Records from a collection
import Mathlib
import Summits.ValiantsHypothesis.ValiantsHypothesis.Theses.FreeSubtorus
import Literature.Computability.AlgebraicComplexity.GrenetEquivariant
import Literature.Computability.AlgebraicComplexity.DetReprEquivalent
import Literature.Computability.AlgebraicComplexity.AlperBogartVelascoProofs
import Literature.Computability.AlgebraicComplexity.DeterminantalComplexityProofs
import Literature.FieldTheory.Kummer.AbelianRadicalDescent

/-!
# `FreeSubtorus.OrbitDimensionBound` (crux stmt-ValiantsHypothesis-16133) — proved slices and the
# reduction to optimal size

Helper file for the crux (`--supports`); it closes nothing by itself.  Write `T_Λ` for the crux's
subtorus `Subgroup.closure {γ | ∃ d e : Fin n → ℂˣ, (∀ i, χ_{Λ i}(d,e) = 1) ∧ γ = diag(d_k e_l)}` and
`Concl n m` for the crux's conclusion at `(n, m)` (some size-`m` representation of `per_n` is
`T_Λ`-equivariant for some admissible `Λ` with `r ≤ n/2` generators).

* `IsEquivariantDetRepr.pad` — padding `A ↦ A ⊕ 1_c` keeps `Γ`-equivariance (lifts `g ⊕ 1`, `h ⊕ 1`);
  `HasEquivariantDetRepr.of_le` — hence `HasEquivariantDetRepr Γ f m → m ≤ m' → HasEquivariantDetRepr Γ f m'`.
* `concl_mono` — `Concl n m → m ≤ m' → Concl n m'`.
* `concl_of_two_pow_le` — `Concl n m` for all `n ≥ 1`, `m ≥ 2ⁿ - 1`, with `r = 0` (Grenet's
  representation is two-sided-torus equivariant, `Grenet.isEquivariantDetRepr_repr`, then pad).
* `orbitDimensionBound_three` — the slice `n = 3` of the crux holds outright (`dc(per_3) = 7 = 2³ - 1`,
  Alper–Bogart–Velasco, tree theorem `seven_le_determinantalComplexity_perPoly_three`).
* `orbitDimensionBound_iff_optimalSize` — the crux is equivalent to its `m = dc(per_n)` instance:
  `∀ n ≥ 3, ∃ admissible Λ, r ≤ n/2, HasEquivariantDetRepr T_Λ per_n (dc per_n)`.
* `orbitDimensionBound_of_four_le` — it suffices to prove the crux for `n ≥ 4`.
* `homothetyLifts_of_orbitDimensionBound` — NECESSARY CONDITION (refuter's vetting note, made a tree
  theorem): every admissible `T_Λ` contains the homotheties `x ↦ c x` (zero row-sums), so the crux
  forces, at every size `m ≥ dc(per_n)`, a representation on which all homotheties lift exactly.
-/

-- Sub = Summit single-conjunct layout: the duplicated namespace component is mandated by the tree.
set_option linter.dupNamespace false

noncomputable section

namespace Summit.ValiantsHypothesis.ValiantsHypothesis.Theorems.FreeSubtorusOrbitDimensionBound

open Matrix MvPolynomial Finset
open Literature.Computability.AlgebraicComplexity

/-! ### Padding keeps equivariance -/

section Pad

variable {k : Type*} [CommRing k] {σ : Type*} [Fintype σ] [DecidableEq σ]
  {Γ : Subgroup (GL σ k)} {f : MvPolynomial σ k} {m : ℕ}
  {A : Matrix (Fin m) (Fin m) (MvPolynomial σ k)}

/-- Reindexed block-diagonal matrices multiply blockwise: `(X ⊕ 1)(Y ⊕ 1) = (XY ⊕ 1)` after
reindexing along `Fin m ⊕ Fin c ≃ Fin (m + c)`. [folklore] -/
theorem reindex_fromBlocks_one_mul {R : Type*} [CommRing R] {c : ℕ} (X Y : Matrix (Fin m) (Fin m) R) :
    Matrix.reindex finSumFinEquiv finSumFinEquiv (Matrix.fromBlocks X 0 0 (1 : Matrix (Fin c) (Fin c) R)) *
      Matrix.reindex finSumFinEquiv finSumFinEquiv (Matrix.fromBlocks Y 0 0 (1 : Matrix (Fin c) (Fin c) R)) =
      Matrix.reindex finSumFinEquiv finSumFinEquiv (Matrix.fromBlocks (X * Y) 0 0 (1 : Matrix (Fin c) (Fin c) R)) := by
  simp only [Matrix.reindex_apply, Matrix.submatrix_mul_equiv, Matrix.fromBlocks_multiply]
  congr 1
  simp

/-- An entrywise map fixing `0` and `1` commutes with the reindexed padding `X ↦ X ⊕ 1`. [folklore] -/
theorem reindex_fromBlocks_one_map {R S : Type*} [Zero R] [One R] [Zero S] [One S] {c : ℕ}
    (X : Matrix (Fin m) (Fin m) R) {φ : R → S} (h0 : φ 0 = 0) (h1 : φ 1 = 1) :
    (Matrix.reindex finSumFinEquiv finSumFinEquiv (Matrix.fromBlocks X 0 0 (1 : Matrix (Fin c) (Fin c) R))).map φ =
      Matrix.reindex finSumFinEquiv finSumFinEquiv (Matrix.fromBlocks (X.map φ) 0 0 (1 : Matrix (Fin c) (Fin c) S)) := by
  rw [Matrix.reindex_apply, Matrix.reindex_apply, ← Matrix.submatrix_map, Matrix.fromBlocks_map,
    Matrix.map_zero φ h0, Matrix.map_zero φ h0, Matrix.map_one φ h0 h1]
...
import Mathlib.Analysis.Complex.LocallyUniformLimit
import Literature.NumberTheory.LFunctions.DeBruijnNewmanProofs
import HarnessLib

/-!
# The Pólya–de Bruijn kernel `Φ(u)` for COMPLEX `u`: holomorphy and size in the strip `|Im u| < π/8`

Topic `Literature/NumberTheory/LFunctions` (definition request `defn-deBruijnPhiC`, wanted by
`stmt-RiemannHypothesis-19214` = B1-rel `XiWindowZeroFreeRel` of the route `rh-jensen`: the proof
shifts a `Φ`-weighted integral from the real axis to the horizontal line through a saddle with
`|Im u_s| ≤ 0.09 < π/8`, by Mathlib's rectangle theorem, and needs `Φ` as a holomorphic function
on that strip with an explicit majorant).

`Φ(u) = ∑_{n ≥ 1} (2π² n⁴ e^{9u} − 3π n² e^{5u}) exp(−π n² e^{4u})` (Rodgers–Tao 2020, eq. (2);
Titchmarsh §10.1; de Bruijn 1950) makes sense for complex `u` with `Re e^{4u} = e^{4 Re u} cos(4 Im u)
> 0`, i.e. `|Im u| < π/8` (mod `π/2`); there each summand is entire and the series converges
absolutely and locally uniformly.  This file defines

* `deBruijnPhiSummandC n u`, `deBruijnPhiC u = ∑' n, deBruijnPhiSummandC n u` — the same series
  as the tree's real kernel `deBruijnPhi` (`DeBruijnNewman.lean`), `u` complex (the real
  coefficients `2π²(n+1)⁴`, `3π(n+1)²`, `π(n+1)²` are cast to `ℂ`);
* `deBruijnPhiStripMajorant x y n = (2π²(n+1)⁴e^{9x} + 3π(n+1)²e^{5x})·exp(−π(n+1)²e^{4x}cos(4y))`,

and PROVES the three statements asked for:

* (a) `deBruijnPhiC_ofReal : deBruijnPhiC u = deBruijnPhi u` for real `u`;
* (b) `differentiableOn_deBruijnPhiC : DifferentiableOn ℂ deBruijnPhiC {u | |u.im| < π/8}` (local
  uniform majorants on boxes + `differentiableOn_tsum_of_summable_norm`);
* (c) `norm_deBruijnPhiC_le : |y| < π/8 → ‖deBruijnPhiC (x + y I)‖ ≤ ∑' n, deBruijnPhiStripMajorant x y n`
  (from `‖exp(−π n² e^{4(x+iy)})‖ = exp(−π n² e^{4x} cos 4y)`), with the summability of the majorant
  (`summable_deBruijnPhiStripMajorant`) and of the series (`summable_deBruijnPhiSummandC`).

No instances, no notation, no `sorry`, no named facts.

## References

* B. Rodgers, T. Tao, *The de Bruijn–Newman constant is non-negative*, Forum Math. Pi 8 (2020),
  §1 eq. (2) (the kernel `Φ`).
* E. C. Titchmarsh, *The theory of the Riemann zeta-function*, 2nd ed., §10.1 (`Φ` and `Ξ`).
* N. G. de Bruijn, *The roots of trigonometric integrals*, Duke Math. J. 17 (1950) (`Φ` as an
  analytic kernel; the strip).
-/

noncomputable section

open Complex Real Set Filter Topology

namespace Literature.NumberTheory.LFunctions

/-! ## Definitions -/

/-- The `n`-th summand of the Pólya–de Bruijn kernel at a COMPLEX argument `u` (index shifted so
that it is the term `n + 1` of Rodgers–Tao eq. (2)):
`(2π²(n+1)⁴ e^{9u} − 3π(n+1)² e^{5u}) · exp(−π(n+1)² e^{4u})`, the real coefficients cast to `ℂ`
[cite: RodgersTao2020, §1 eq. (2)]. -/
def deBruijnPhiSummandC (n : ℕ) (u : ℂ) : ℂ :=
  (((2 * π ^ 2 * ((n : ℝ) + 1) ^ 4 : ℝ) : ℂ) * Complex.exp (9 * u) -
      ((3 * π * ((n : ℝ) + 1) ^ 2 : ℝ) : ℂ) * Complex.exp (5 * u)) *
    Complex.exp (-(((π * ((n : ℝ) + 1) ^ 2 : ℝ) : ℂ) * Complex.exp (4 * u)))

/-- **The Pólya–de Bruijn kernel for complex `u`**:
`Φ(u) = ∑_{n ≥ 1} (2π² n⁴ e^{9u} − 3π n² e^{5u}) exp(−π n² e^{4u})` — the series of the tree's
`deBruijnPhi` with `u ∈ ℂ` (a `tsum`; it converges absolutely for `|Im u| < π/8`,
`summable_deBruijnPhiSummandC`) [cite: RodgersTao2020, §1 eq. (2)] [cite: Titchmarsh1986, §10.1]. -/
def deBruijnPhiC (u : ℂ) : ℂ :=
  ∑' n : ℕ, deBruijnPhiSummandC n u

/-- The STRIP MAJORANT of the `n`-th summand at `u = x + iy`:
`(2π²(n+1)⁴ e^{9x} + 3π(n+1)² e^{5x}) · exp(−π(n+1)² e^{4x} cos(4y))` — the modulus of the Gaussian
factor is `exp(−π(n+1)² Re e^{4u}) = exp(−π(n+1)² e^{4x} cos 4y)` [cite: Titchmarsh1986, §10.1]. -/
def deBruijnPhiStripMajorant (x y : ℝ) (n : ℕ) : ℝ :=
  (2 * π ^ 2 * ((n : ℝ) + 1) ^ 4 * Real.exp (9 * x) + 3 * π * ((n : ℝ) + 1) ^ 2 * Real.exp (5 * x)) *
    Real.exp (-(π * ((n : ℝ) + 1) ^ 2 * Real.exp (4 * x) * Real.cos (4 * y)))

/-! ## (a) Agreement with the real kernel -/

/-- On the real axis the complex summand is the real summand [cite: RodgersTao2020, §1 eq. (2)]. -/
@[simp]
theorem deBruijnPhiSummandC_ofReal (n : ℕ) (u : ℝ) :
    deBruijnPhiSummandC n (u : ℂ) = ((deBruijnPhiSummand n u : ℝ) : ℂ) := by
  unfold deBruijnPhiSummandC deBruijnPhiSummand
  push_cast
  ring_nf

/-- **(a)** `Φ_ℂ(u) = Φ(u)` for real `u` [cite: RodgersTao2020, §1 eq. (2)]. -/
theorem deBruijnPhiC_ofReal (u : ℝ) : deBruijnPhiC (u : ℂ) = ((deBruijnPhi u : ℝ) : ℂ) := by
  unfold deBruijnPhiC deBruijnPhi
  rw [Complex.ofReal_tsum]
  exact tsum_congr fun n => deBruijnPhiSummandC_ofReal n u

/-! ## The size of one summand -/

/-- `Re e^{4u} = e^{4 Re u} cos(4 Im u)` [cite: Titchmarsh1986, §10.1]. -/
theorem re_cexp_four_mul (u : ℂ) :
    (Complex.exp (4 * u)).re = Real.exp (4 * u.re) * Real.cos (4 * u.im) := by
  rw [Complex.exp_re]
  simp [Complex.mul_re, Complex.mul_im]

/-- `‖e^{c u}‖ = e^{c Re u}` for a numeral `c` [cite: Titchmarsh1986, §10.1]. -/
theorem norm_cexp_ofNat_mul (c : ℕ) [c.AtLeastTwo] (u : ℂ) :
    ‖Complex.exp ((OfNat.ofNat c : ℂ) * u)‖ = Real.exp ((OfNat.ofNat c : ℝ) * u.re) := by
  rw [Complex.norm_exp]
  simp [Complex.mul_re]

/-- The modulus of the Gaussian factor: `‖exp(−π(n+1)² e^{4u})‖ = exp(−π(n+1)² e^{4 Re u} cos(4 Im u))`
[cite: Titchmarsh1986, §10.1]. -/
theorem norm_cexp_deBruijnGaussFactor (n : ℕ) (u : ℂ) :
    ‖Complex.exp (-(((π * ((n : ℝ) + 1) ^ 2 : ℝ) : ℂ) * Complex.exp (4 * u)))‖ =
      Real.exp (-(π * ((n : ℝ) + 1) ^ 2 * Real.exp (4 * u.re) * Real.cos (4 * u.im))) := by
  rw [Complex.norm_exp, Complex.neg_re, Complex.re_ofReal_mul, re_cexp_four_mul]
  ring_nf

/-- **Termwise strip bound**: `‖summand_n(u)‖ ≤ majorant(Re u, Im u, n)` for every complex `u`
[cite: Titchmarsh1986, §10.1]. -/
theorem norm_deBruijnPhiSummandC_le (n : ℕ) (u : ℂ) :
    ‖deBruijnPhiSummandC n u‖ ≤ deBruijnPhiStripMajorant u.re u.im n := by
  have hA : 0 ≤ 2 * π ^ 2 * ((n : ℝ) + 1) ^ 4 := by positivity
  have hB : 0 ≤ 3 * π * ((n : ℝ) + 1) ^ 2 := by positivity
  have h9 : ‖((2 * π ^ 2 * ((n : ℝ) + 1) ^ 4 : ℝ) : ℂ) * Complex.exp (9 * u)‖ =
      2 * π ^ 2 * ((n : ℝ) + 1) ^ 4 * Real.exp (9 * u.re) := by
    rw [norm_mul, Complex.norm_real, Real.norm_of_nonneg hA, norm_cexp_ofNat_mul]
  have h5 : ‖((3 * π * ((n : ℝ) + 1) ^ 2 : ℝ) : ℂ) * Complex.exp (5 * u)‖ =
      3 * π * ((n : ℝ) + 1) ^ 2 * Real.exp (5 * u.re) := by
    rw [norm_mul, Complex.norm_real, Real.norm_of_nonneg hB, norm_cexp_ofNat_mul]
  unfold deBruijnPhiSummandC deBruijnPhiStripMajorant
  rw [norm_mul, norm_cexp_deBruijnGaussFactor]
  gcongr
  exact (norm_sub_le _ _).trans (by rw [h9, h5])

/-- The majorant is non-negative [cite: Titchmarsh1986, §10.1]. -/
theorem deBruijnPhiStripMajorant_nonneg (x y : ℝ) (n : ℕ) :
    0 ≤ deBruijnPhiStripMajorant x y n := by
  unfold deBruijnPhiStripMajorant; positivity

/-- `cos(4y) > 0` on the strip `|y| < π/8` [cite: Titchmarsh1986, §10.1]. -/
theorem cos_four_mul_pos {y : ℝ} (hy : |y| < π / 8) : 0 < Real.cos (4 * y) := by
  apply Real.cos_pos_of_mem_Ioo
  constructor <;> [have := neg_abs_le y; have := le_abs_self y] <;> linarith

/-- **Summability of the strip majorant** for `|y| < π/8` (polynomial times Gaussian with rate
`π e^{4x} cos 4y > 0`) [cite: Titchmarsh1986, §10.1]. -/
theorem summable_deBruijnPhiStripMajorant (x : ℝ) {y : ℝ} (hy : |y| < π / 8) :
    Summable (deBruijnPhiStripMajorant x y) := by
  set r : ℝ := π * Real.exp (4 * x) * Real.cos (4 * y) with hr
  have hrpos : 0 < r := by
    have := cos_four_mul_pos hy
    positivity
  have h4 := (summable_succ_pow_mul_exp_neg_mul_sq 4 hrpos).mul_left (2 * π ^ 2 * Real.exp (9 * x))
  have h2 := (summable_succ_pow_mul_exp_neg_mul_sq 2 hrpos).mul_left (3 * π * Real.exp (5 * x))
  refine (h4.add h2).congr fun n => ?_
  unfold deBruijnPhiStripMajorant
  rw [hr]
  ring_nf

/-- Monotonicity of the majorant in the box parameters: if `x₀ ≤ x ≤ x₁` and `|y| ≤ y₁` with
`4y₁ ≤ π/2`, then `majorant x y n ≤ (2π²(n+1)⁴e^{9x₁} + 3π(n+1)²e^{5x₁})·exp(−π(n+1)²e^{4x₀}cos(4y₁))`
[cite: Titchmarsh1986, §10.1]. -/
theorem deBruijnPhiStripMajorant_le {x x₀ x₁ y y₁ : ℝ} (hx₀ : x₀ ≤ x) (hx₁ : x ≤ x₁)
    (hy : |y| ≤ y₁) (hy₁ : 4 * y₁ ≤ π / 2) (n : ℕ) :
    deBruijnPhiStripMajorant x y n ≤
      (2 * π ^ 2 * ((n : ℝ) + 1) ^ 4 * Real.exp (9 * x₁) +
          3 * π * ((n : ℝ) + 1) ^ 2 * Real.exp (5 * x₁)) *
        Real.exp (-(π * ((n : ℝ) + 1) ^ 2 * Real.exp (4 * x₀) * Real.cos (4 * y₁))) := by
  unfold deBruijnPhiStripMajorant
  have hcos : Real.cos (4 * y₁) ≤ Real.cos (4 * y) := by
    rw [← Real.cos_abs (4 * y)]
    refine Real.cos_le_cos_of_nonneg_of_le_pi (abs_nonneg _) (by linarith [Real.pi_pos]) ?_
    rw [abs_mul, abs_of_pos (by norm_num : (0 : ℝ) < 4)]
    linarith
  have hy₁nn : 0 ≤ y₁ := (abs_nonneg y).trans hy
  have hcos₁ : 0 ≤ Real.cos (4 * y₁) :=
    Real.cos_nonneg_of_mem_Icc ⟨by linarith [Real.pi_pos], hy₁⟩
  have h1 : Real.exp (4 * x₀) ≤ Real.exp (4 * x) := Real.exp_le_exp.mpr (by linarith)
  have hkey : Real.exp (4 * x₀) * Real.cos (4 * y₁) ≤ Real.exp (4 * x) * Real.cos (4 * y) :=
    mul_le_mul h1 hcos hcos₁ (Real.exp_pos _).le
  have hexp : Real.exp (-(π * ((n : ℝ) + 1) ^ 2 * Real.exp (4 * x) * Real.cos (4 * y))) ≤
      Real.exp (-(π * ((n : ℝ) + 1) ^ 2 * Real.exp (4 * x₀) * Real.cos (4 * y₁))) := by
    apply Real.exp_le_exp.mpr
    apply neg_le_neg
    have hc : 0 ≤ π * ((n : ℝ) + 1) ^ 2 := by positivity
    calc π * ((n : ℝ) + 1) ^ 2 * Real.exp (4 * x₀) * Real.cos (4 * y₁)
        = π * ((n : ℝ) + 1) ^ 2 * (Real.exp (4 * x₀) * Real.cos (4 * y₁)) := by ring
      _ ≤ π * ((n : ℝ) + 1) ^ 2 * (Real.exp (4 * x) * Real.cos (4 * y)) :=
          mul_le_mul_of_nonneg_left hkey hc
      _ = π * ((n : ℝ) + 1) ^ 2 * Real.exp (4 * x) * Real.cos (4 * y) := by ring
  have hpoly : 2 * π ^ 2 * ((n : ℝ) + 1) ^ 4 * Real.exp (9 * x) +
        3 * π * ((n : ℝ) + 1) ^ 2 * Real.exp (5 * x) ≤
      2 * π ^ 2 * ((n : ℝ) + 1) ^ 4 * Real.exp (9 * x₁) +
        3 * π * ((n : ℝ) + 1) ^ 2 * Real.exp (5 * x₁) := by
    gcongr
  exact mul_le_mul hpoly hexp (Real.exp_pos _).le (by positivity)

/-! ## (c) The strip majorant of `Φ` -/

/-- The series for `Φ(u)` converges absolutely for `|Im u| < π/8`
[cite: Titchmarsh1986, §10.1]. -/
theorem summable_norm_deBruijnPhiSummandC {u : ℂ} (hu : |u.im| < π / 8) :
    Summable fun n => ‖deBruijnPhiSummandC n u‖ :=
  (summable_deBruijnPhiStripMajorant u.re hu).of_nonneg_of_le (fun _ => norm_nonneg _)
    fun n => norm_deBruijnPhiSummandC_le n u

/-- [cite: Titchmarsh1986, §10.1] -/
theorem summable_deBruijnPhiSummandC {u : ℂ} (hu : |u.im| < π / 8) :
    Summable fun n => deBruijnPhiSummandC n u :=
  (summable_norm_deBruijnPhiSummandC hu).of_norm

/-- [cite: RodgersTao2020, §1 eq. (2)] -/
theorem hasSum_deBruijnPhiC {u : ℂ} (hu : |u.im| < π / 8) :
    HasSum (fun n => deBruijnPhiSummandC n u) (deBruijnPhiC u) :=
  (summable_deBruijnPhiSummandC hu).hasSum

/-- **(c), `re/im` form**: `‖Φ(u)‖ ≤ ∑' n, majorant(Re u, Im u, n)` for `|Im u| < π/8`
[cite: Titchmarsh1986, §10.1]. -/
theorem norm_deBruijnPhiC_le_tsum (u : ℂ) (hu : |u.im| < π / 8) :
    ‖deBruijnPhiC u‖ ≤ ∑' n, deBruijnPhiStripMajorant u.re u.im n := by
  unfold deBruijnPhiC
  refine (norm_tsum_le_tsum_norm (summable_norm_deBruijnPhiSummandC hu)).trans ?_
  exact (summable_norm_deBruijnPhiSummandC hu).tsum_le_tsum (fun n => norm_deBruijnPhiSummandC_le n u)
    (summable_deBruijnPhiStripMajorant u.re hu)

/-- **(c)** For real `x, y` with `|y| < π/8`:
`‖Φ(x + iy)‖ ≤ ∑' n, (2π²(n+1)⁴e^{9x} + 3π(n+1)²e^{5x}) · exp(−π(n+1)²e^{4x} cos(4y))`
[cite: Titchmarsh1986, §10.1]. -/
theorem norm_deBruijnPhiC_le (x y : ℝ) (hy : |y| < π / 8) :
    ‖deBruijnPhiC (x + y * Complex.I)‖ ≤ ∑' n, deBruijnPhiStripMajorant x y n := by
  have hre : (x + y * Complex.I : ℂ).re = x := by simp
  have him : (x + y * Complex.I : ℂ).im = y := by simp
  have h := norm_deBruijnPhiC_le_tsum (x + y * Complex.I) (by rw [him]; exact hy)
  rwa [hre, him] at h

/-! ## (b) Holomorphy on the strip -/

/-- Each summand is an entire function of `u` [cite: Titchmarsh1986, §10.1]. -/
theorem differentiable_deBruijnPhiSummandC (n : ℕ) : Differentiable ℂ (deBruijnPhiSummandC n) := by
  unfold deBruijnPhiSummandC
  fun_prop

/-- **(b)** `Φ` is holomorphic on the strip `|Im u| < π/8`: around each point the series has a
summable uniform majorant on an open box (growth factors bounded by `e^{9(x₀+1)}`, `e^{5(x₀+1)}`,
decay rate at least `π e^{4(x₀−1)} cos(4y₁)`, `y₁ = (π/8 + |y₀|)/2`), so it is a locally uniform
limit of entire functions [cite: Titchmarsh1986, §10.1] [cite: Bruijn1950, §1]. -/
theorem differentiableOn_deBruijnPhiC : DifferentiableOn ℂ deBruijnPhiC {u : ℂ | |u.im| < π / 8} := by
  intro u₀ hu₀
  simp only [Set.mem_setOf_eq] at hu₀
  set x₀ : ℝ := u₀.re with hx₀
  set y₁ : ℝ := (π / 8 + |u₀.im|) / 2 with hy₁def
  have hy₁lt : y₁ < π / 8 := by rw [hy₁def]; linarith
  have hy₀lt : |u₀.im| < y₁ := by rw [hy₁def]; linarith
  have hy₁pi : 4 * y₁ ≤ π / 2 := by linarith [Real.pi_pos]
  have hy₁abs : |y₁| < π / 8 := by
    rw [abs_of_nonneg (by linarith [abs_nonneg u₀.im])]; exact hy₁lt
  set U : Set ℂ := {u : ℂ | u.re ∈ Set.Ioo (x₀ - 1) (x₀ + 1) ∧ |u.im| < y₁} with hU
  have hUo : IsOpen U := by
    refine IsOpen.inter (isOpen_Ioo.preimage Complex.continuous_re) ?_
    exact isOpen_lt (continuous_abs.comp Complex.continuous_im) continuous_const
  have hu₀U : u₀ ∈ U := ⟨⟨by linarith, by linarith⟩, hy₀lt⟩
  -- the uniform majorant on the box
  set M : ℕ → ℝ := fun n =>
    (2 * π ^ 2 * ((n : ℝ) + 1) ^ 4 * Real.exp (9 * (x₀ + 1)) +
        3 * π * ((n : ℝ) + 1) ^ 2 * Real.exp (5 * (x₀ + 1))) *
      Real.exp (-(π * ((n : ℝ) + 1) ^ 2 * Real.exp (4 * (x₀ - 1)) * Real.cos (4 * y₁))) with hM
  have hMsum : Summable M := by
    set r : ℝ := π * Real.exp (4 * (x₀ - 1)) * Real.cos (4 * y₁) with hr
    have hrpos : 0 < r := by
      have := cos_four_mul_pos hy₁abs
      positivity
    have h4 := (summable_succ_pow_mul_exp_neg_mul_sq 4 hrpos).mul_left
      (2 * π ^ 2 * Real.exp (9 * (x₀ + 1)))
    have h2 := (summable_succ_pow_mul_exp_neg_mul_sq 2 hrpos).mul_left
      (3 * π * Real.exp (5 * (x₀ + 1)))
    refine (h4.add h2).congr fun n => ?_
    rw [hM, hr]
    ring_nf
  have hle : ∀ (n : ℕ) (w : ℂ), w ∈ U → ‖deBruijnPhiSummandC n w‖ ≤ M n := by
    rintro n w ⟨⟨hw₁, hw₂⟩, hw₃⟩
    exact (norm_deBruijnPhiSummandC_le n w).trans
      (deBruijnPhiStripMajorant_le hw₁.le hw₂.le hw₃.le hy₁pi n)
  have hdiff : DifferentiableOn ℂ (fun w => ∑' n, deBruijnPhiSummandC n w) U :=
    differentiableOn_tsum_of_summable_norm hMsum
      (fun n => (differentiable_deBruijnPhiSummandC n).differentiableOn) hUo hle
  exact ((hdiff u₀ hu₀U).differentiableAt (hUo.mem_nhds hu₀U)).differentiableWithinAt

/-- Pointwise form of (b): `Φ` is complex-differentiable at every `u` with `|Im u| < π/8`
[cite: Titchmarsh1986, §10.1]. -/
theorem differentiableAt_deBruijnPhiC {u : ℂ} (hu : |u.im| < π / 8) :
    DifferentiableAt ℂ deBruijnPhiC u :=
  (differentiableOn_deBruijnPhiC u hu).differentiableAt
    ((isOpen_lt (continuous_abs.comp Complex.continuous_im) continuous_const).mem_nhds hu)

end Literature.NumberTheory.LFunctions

• [Task details]:
Copy out each line of the records where the word "hexp" appears.

• [Problem solution]:
  have hexp : Real.exp (-(π * ((n : ℝ) + 1) ^ 2 * Real.exp (4 * x) * Real.cos (4 * y))) ≤
  exact mul_le_mul hpoly hexp (Real.exp_pos _).le (by positivity)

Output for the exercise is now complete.